___ PROVIDED RECORDS ___

/-!
# K2r0 / K2R0P♭ (`SignedMainConjectureCMTwoRankZero[OfPubOfFlat]`, route `ThetaPartnerAtTwo`, line `rankzero`): the composition
# doors with Greenberg's five structure facts AND the three local `+` statements at `2` REMOVED — (EC2)_A is a theorem

Seats of the K2 lineage (`bsd-wall-tp2-p2` g3–g10, width seats) built the line's composition doors
`signedMainConjectureCMTwoRankZero_at_unitZone_of_local` / `…_at_of_local` (module `…CMTwoRankZeroOfLocal`, p585652),
`…_at_of_local_of_upToTwoPower` (p587266), `…_at_of_honda_of_lowerUpToTwoPower` / `…_of_pub…` / `…_body_of_pub_of_stubs` and the
v16 TURNKEY `SignedLowerOffTwo.signedMainConjectureCMTwoRankZero_body_of_pub_of_offTwoLower_of_flat` (p610476) — the term behind the
registered skeleton `Cruxes/SignedMainConjectureCMTwoRankZeroOfPubOfFlat/Lines/rankzero.lean` (`…OfPubOfFlat_of`).  In every one of
them Greenberg's five printed structure facts {Prop. 4.13 `hC`, Prop. 4.12 `h412`, corank `hcork`, p. 108 `hP108`, weak Leopoldt
`hWL`} and the three LOCAL `+` statements at `2` (`hlev`, `hcyc`, `hlocK`, later discharged from HONDA⁺@2) enter through ONE term
only: the signed Γ-Euler characteristic package
`hEC : ∀ κ γ, κ.IsCyclotomic → κ.IsTopGenerator γ → Finite Sel_{2^∞}(A/ℚ) → (EC2)_A` = `signedEulerCharTwo_at_of_local …`.

The K4 lineage (crux `SignedControlAtTwo`, CLOSED 2026-08-28 11:42Z) proves (EC2)_A OUTRIGHT for every globally minimal `A/ℚ`
good supersingular at `2` with `a₂ = 0`: seat bsd-inputs-k4-p1's `SignedEC.TorsionPT.signedEulerCharTwo_of_poitouTate_four` (EC2 ⟸
the four generic Poitou–Tate rows over `ℚ`, via Cassels ⟸ PT(b), `Ш²(ℚ, E[2^∞]) = 0` ⟸ PT(a)+4.10(c)₃+4.16, `res²` injective ⟹
COINV — the K4 `eulerchar` road, whose local inputs LOC⁺@2 are theorems), and since 11:36Z the four rows are tree theorems
(`SignedEC.PoitouTateSelmerRat.stub_poitouTateSelmerRat` p625615, `SignedEC.PoitouTateShaRat.stub_poitouTateShaRat` p629917,
`SignedEC.ShaThreeBrauer.poitouTate_three_realPlaces_injective_holds ℚ` p628282, `poitouTate_two_realPlaces_surjective_holds ℚ`
p618871).  This file re-runs the K2 composition doors with that `hEC`:

* §1 `signedEulerCharTwo_allPairs` — the package `hEC` for `A`, hypothesis-free;
* §2 `signedMainConjectureCMTwoRankZero_at_unitZone_noGreenberg` — K2r0 AT `A` on the unit zone from PUB⁵ = {Burungale–Flach,
  modularity, entire `L`, GZK, the period fact at `2`} ALONE (p585652 §5 with 8 hypotheses fewer);
* §3 `signedMainConjectureCMTwoRankZero_at_of_lower_noGreenberg` (PUB⁵ + (E)_A + (μ♭)_A), `…_at_of_upToTwoPower_noGreenberg`
  (PUB⁵ + (MC±2^k)_A + (μ♭)_A), `…_at_of_lowerUpToTwoPower_noGreenberg` (PUB⁵ + (LD±2^k)_A + (μ♭)_A);
* §4 `signedMainConjectureCMTwoRankZero_body_of_stubs_noGreenberg` (class-wide body from PUB⁵ + (LD±2^k) + (μ♭)) and the
  **TURNKEY `SignedLowerOffTwo.signedMainConjectureCMTwoRankZero_body_of_offTwoLower_of_flat_noGreenberg`** (PUB⁵ + (LDℓ) + (μ♭)):
  the v16 turnkey VERBATIM minus the five Greenberg binders, torsion from `SignedEC.TorsionPT.signedTorsionTwoRankZero_of_poitouTate`
  discharged (GZK alone).

USE (lead `bsd-wall-tp2-p2` / pen, their call): in `…OfPubOfFlat_of` replace
`…_body_of_pub_of_offTwoLower_of_flat hBF hmod hLrat hGZK h2 hC h412 hcork hP108 hWL` by
`…_body_of_offTwoLower_of_flat_noGreenberg hBF hmod hLrat hGZK h2` (the five Greenberg binders become idle `_`); the pen may then
restate the twin with PUB¹⁰ → PUB⁵ and — together with K4 closed and `SignedTransportAtTwo.signedTransportAtTwo_rankZero_of_gzk`
(p632271) for K1P — drop `hPubG : PublishedInputsGreenbergControlAtTwo` (24143) from `closes` altogether.

Seat `prover-bsd-wall-tp2-p3-w3` (K4 width 3/3, gen 10), `--supports stmt-BirchSwinnertonDyer-26471`.  Proof bodies are those of
p585652 / p587266 / p588365-lineage doors with `hEC` swapped — credited there; nothing else is re-derived.

HONEST FRAMING.  CONDITIONAL results: PUB⁵ are published inputs taken BY NAME; (LDℓ)/(LD±2^k)/(E)_A and (μ♭) are the line's
RESEARCH binders (its registered stubs `stub_poitouTateDeepTwo` / `stub_zetaErlKSideCMTwo` feed (LDℓ)); nothing here proves
them.  No item is closed; K2R0P♭ stays OPEN; the Birch–Swinnerton-Dyer conjecture is NOT proved by any of this.
-/

set_option autoImplicit false
-- the Theorems namespace of this sub repeats the summit name by design (D-0017 nested layout)
set_option linter.dupNamespace false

___

*PROBLEM REQUIREMENTS:* Return a word-for-word copy of the lines from the beginning of the listing to the line holding "# doors with", both kept.

*PROBLEM SOLUTION:*
/-!
# K2r0 / K2R0P♭ (`SignedMainConjectureCMTwoRankZero[OfPubOfFlat]`, route `ThetaPartnerAtTwo`, line `rankzero`): the composition
# doors with Greenberg's five structure facts AND the three local `+` statements at `2` REMOVED — (EC2)_A is a theorem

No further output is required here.